The train derailment that killed at least six people in central France on Friday may have been caused by a loose steel plate at a junction, French train operator SNCF said.

The steel plate, which should have remained bolted onto the track, moved to “the middle of the track junction”, preventing the rolling stock from passing through, Pierre Izard, head of infrastructure services at SNCF, said yesterday.

“The reasons why this fishplate dislocated itself is the very focus of the investigations,” SNCF head Guillaume Pepy said, adding the train operator would immediately start checking some 5,000 similar junctions throughout the French rail network.

The accident, which injured dozens of people, marred festivities for France’s July 14 Bastille Day, traditionally the cue for French families to embark on long summer holidays.

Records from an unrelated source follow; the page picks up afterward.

include hS in
/-- `[Π^tp_{Y̲̲} : Π^tp_{Ÿ̲̲}] = 2`: squares of `Π^tp_{Y̲̲}` lie in `Π^tp_{Ÿ̲̲}`. [cite: MochizukiEtTh2009, Def 2.7 p.41] -/
theorem mul_self_mem_PiYdd {n : Pi C} (hnY : C.toLZ n = 1) : n * n ∈ PiYdd C := by
  have hidx : (D.GtpYdd.subgroupOf (C.Huu ⊓ D.GtpY)).index = 2 := C.relIndex_GtpYdd_inf hS
  have hnY' : (n : D.PiTemp) ∈ C.Huu ⊓ D.GtpY := ⟨n.2, (toLZ_eq_one_iff C n).1 hnY⟩
  have h := Subgroup.mul_self_mem_of_index_two hidx ⟨(n : D.PiTemp), hnY'⟩
  rw [Subgroup.mem_subgroupOf] at h
  change (n * n : Pi C) ∈ C.GtpYdduu.subgroupOf C.Huu
  rw [Subgroup.mem_subgroupOf]
  exact ⟨h, (n * n).2⟩

include hS hYdd in
/-- F-0620 (`α(Π^tp_{Ÿ̲̲}) = Π^tp_{Ÿ̲̲}`) ⇒ `α(Π^tp_{Y̲̲}) ⊆ Π^tp_{Y̲̲}` (`Π^tp_{Y̲̲} = {x | x² ∈ Π^tp_{Ÿ̲̲}}`, `ℤ` torsion-free).
[cite: MochizukiEtTh2009, Cor 2.18 (i) p.60] -/
theorem toLZ_alpha_eq_one {n : Pi C} (hnY : C.toLZ n = 1) : C.toLZ (α n) = 1 := by
  have h2 : α n * α n ∈ PiYdd C := by rw [← map_mul]; exact (hYdd _).1 (mul_self_mem_PiYdd C hS hnY)
  have h3 : C.toLZ (α n * α n) = 1 := by
    rw [toLZ_eq_one_iff]
    have : ((α n * α n : Pi C) : D.PiTemp) ∈ C.GtpYdduu := (Subgroup.mem_subgroupOf).1 h2
    exact D.GtpYdd_le_GtpY this.1
  rw [map_mul] at h3
  have h4 : Multiplicative.toAdd (C.toLZ (α n)) + Multiplicative.toAdd (C.toLZ (α n)) = 0 := by
    rw [← toAdd_mul, h3, toAdd_one]
  have h5 : Multiplicative.toAdd (C.toLZ (α n)) = 0 := by omega
  exact Multiplicative.toAdd.injective h5

include hS hYdd in
/-- **The sign `d(α) = ±1`** (`α` acts on `Π^tp_{X̲̲}/Π^tp_{Y̲̲} ≅ ℤ`; `Aut(ℤ) = {±1}` — THE TEMPERED INPUT): for `B` with
`toLZ B = 1`, `α B = B^d · y` with `d ∈ {1, −1}` and `y ∈ Π^tp_{Y̲̲}`. [cite: MochizukiEtTh2009, §1 p.12] -/
theorem exists_sign {B : Pi C} (hBY : C.toLZ B = Multiplicative.ofAdd 1) :
    ∃ d : ℤ, (d = 1 ∨ d = -1) ∧ C.toLZ (α B) = Multiplicative.ofAdd d := by
  set d : ℤ := Multiplicative.toAdd (C.toLZ (α B)) with hd
  have hfac : ∀ x : Pi C, C.toLZ (α x) = Multiplicative.ofAdd (Multiplicative.toAdd (C.toLZ x) * d) := by
    intro x
    set m : ℤ := Multiplicative.toAdd (C.toLZ x) with hm
    have hn : C.toLZ (B ^ (-m) * x) = 1 := by
      rw [map_mul, map_zpow, hBY, ← ofAdd_zsmul, smul_eq_mul, mul_one, hm, ofAdd_neg, ofAdd_toAdd,
        inv_mul_cancel]
    have hx : x = B ^ m * (B ^ (-m) * x) := by group
    rw [hx, map_mul, map_mul, toLZ_alpha_eq_one C hS α hYdd hn, mul_one, map_zpow, map_zpow,
      ← ofAdd_toAdd (C.toLZ (α B)), ← hd, ← ofAdd_zsmul, smul_eq_mul]
  obtain ⟨x, hx⟩ := α.surjective (Classical.choose (C.toLZ_surjective (Multiplicative.ofAdd 1)))
  have hx1 : C.toLZ (α x) = Multiplicative.ofAdd 1 := by
    rw [hx]; exact Classical.choose_spec (C.toLZ_surjective (Multiplicative.ofAdd 1))
  rw [hfac] at hx1
  have hmul : Multiplicative.toAdd (C.toLZ x) * d = 1 := Multiplicative.ofAdd.injective hx1
  refine ⟨d, ?_, by rw [hd, ofAdd_toAdd]⟩
  rcases Int.isUnit_iff.1 (IsUnit.of_mul_eq_one _ (by rw [mul_comm]; exact hmul)) with h | h
  · exact Or.inl h
  · exact Or.inr h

Traffic remained disrupted on Saturday on the central train line linking Paris to Orleans, Limoges and Toulouse, SNCF said. The Paris-Limoges train, on a regional service that travels slower than France’s TGV express trains, derailed at the station of Bretigny-sur-Orge, 26 km south of the capital. It was carrying about 385 people, SNCF said.

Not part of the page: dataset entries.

import Summits.QuantumFields.BalabanUV.Beta.D1BFx.DressedVertexSplit
import Summits.QuantumFields.BalabanUV.Beta.D1BFx.ColumnGaugeGenerator

/-!
# `BalabanUV.Beta.D1BFx.ColumnGaugeNativeFirstOrder` — road «BF-x», binder row D1, PART 24 (chart of record (α′), an2 R-D1-g44-2):
# THE FIRST-ORDER HALF OF THE COLUMN-GAUGE INSTANCE FOR THE NATIVE SPINE AT LEVEL 0 — the bm-dressed chain-rule vertex IS the straight
# one plus a commutator with the road kernel's `RelInv` partner `bhKAt` (leaf-01's `DressedVertexSplit` ∘ `ColumnGaugeGenerator` §4, composed)

HONEST DEPENDENCY (cell records, verbatim): «continuum YM on T⁴ ⇐ BetaPertH ∧ nine spine estimates (0/9 proved); BetaPertH ⇐ (D1) ∧ (D4) ∧
CAP+tail; G-an2-4 gates asym, D1 and NE2/3/4.»  HONEST FRAMING (cell contract, verbatim): «discharging `BetaPertH` makes Bałaban's UV stability
UNCONDITIONAL — a real constructive-QFT result; it is NOT the continuum limit and NOT the Clay problem.»  THIS MODULE DISCHARGES NO binder of
row D1 and NO estimate of Bałaban's: one [our object] identity between OUR kernels, composed BY NAME from leaf-01 g29's
`DressedVertexSplit.vertexOfK_coDressKBmAt_eq_sub` (p353423 ✓), `ColumnGaugeGenerator.wsum_divV_S0NAt_eq_comm` (p354471 ✓), g53's column envelope
`PackedColumnEnvelope.abs_colH_KInvStep_zero_le` and an2's `SpineRootedS0N.locStencil_S0NAt`.  No `def`, no `def … : Prop`, nothing cited, 0 sorry.
NOT D1, NOT BetaPertH, NOT continuum, NOT Clay.

ABSOLUTE RULE (cell charter, verbatim): «No internally-minted statement may enter as a cited fact. Every hypothesis is either kernel-proved in this
package or a verbatim quotation of a PUBLISHED theorem with page reference.»

THE IDENTITY.  For the native spine `S0NAt d Lc ρ cE cVH cΛ` at an in-block root `ρ = toSite r`, on the hR normalisation hyperplane
`2·cVH = −cE·Lc^{d+1}` (the road's pins lie on it), for every coarse bond `(μ, y)`:
`vertexOfK (coDressKBmAt ρ Lc (KInvStep Lc 0)) Lc S0NAt μ y = vertexOfK (KInvStep Lc 0) Lc S0NAt μ y + (Λ μ y ∘ bhKAt − bhKAt ∘ Λ μ y)`,
`Λ μ y := diagK (z b ↦ (cE∕2)·χ_{μ,y} (legSite ρ z b))`, `χ_{μ,y} := bmGaugeAt ρ (colH (KInvStep Lc 0) Lc μ y) Lc` — i.e. `V^{bm} = V^{smooth} + G` with
`G μ y = Λ μ y∘𝕄₀ − 𝕄₀∘Λ μ y`, `𝕄₀ = bhKAt` = the `RelInv` partner of the road kernel (`BorderedHessianRooted.relInv_coDressKBmAt_KInvStep_zero_bhKAt`), and
`Λ μ y ∘ axEc = axEc ∘ Λ μ y` (`ColumnGaugeGenerator.comp_generator_axEc_comm`) — the first-order IDENTITY letters of `ColumnGaugeInvariance.hessKer_columnGauge_of_relInv`
(p353709 ✓) for this spine, on the hyperplane; the routine side conditions (`Spr`: `spr_G₀bm`, an2's `spr_bhKAt` ∕ `spr_axEc`; `Loc (Λ μ y)` in the
SHAPE of §2 `loc_diagK_weight_legSite` — a diagonal kernel with an exponentially decaying symbol `χ ∘ legSite ρ` is `Loc`; the decay of `χ_{μ,y}` itself is leaf-01's
`DressedVertexSplit.abs_bmGaugeAt_weight_le`) are displayed, not consumed, here.  (Second order — the `Wmix + Wgg + Nr` identification of the spine's `W` — is the successor's FILE 2;
the COMB literal carries one extra displayed `Dsh`-border word, `ColumnGaugeCombLetter` ∕ F-g23-3.)  Unit `b2b-balaban-beta-d1-p2` gen 23; no existing file touched.
-/

namespace Summit.QuantumFields.BalabanUV.Beta.D1BFx.ColumnGaugeNativeFirstOrder

open Literature.MathematicalPhysics.QuantumFieldTheory
open Literature.MathematicalPhysics.QuantumFieldTheory.LatticeForm (quo)
open Literature.MathematicalPhysics.QuantumFieldTheory.Balaban1983to89
open Literature.MathematicalPhysics.QuantumFieldTheory.Balaban1983to89.Beta
open B4ContourShift (supNorm)
open ExpKernelCalculus (MKer comp l1_sub_triangle l1_sub_symm)
open B12Sec2to5 (l1 l1_nonneg)
open Summit.QuantumFields.BalabanUV.Beta.TameKernelCalculus (Loc)
open AffineAveraging (Site box toSite)
open OneStepResolventKernel (Fib wsum LocStencil)
open OneStepKernelFamily (colH vertexOfK KInvStep)
open KernelWard (divV)
open Summit.QuantumFields.BalabanUV.Beta.AxialDressingRooted (coDressKBmAt)
open Summit.QuantumFields.BalabanUV.Beta.AxialProjectorBlockMean (bmGaugeAt)
open Summit.QuantumFields.BalabanUV.Beta.BorderedHessian (diagK bhKAt)
open Summit.QuantumFields.BalabanUV.Beta.AveragingWardRootedStencils (legSite)
open Summit.QuantumFields.BalabanUV.Beta.SpineRooted (S0NAt locStencil_S0NAt)
open Summit.QuantumFields.BalabanUV.Beta.D1BFx.PackedColumnEnvelope (abs_colH_KInvStep_zero_le)
open Summit.QuantumFields.BalabanUV.Beta.D1BFx.DressedVertexSplit (vertexOfK_coDressKBmAt_eq_sub)
open Summit.QuantumFields.BalabanUV.Beta.D1BFx.ColumnGaugeGenerator (wsum_divV_S0NAt_eq_comm)
open B5Hk163Strip (kappa163 kappa163_pos)
open B5Hk163Decay (MG163)
open B4TorusKernel (periodConst)

noncomputable section

variable {d : ℕ} {Lc : ℕ} [NeZero Lc]

/-- **THE bm-DRESSED VERTEX OF THE NATIVE SPINE = THE STRAIGHT ONE + A COMMUTATOR WITH `bhKAt`** [our object] (the first-order half of the column-gauge
instance for the native spine at level 0; the hR hyperplane `2·cVH = −cE·Lc^{d+1}` is the only non-structural hypothesis). -/
theorem vertexOfK_G0bm_S0NAt_eq_add_comm (hLc : 1 ≤ Lc) {r : Fin (d + 1) → ℕ} (hr : r ∈ box (d + 1) Lc) {cE cVH : ℝ} (cΛ : ℝ)
    (hn : 2 * cVH = -(cE * (Lc : ℝ) ^ (d + 1))) (μ : Fin (d + 1)) (y : Site (d + 1)) :
    vertexOfK (coDressKBmAt (toSite r) Lc (KInvStep (d := d) Lc 0)) Lc (S0NAt d Lc (toSite r) cE cVH cΛ) μ y
      = vertexOfK (KInvStep (d := d) Lc 0) Lc (S0NAt d Lc (toSite r) cE cVH cΛ) μ y
        + (comp (diagK (fun z b => cE / 2 * bmGaugeAt (toSite r) (colH (KInvStep (d := d) Lc 0) Lc μ y) Lc (legSite (toSite r) z b)))
              (bhKAt d (toSite r) Lc)
            - comp (bhKAt d (toSite r) Lc)
              (diagK (fun z b => cE / 2 * bmGaugeAt (toSite r) (colH (KInvStep (d := d) Lc 0) Lc μ y) Lc (legSite (toSite r) z b)))) := by
  obtain ⟨Cs, δs, hδs, hS⟩ := locStencil_S0NAt (d := d) hLc hr cE cVH cΛ
  -- g53's block envelope of the straight column, with its sign read off the bound itself
  have hK : ∀ (κ : Fin (d + 1)) (u : Site (d + 1)), |colH (KInvStep (d := d) Lc 0) Lc μ y κ u|
      ≤ ((Lc : ℝ) ^ (d + 2))⁻¹ * (MG163 (d + 1) * periodConst (kappa163 (d + 1)) d)
          * Real.exp (-(kappa163 (d + 1) / ((d : ℝ) + 1) * supNorm (quo Lc u - y))) :=
    fun κ u => abs_colH_KInvStep_zero_le (d := d) (N := Lc) hLc μ y κ u
  have hM : 0 ≤ ((Lc : ℝ) ^ (d + 2))⁻¹ * (MG163 (d + 1) * periodConst (kappa163 (d + 1)) d) :=
    (mul_nonneg_iff_of_pos_right (Real.exp_pos _)).1 ((abs_nonneg _).trans (hK 0 0))
  have hc : 0 < kappa163 (d + 1) / ((d : ℝ) + 1) := div_pos (kappa163_pos (d + 1)) (by positivity)
  rw [vertexOfK_coDressKBmAt_eq_sub hLc hr _ hS hδs μ y hM hc hK,
    show wsum (bmGaugeAt (toSite r) (colH (KInvStep (d := d) Lc 0) Lc μ y) Lc) (divV (S0NAt d Lc (toSite r) cE cVH cΛ))
      = wsum (bmGaugeAt (toSite r) (colH (KInvStep (d := d) Lc 0) Lc μ y) Lc) (fun u => divV (S0NAt d Lc (toSite r) cE cVH cΛ) u) from rfl,
    wsum_divV_S0NAt_eq_comm hLc hr cΛ hn]
  abel


/-! ## §2 The side condition `Loc (Λ μ y)`: a diagonal kernel with an exponentially decaying symbol is localised -/

omit [NeZero Lc] in
/-- [folklore] A diagonal kernel whose symbol decays from `p` is bi-localised at `(p, p)` (half rate). -/
theorem biLoc_diagK_of_decay {g : (Fin (d + 1) → ℤ) → Fib d → ℝ} {C δ : ℝ} {p : Site (d + 1)} (hC : 0 ≤ C)
    (hg : ∀ z b, |g z b| ≤ C * Real.exp (-δ * l1 (z - p))) :
    ExpKernelCalculus.BiLoc (diagK g) p p C (δ / 2) := by
  classical
  intro x y a b
  rw [Summit.QuantumFields.BalabanUV.Beta.BorderedHessian.diagK_apply]
  split_ifs with h
  · obtain ⟨rfl, rfl⟩ := h
    refine (hg x a).trans (le_of_eq ?_)
    congr 1
    congr 1
    ring
  · rw [abs_zero]; positivity

omit [NeZero Lc] in
/-- [folklore] **`Loc` OF THE COLUMN-GAUGE GENERATOR's SHAPE**: if the weight decays, `|χ u| ≤ C·e^{−δ|u − p|₁}` with `δ > 0` (leaf-01's
`DressedVertexSplit.abs_bmGaugeAt_weight_le` gives this for `χ = bmGaugeAt ρ (colH K N μ y) N` from a column block envelope), then for every root `ρ` and scalar `ξ`
the diagonal generator `diagK (z b ↦ ξ·χ (legSite ρ z b))` is `Loc` (multiplier legs act at `z + ρ`: one triangle inequality, constant `|ξ|·C·e^{δ|ρ|₁}`). -/
theorem loc_diagK_weight_legSite {χ : Site (d + 1) → ℝ} {C δ : ℝ} {p : Site (d + 1)} (hC : 0 ≤ C) (hδ : 0 < δ)
    (hχ : ∀ u, |χ u| ≤ C * Real.exp (-δ * l1 (u - p))) (ρ : Site (d + 1)) (ξ : ℝ) :
    Loc (diagK (fun z b => ξ * χ (legSite ρ z b))) := by
  refine ⟨p, p, |ξ| * (C * Real.exp (δ * l1 ρ)), δ / 2, by positivity, biLoc_diagK_of_decay (by positivity) fun z b => ?_⟩
  rw [abs_mul, mul_assoc]
  refine mul_le_mul_of_nonneg_left ?_ (abs_nonneg _)
  -- `|χ w| ≤ C e^{δ|ρ|₁} e^{−δ|z − p|₁}` whenever the action site `w` is within `|ρ|₁` of `z`
  have hle : ∀ w : Site (d + 1), l1 (w - z) ≤ l1 ρ → |χ w| ≤ C * Real.exp (δ * l1 ρ) * Real.exp (-δ * l1 (z - p)) := by
    intro w hw
    refine (hχ w).trans ?_
    rw [mul_assoc, ← Real.exp_add]
    refine mul_le_mul_of_nonneg_left (Real.exp_le_exp.2 ?_) hC
    have h1 : l1 (z - p) ≤ l1 (z - w) + l1 (w - p) := l1_sub_triangle z w p
    rw [l1_sub_symm z w] at h1
    nlinarith [hδ.le, hw, h1, l1_nonneg (w - p)]
  have h0 : l1 (z - z) ≤ l1 ρ := by
    rw [sub_self]
    have : l1 (0 : Site (d + 1)) = 0 := by simp [B12Sec2to5.l1]
    rw [this]; exact l1_nonneg ρ
  rcases b with α | μ
  · -- fluctuation leg: acts at `z`
    simpa [legSite] using hle z h0
  · -- multiplier leg: acts at `z + ρ`
    simpa [legSite] using hle (z + ρ) (by rw [add_sub_cancel_left])

end

end Summit.QuantumFields.BalabanUV.Beta.D1BFx.ColumnGaugeNativeFirstOrder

Workers spent the night cutting through tangled metal, but found no more victims. A crane lifted a carriage that fell onto its side and others torn open in the accident.

Local Essonne region prefect Michel Fuzeau said more bodies might still be found in the wreckage and under the tilted carriage but the rescue team’s dogs had not detected any more casualties so far. “We maintain our rescue operation,” he said.

The train crashed just a few days after the government unveiled details of planned investments in the railway network.

Transport Minister Frederic Cuvillier told France Info the accident could have been worse if the driver had not reacted quickly to avoid hitting another train 200 metres away.

“Everything was fine and then all of a sudden it was if we were riding through gravel,” Clement, 17, one of the train’s passengers, who was in the second coach, told Reuters. “Then the wagon in front of me started to tilt over.”

President François Hollande raced to the scene on Friday to commiserate with families of the victims.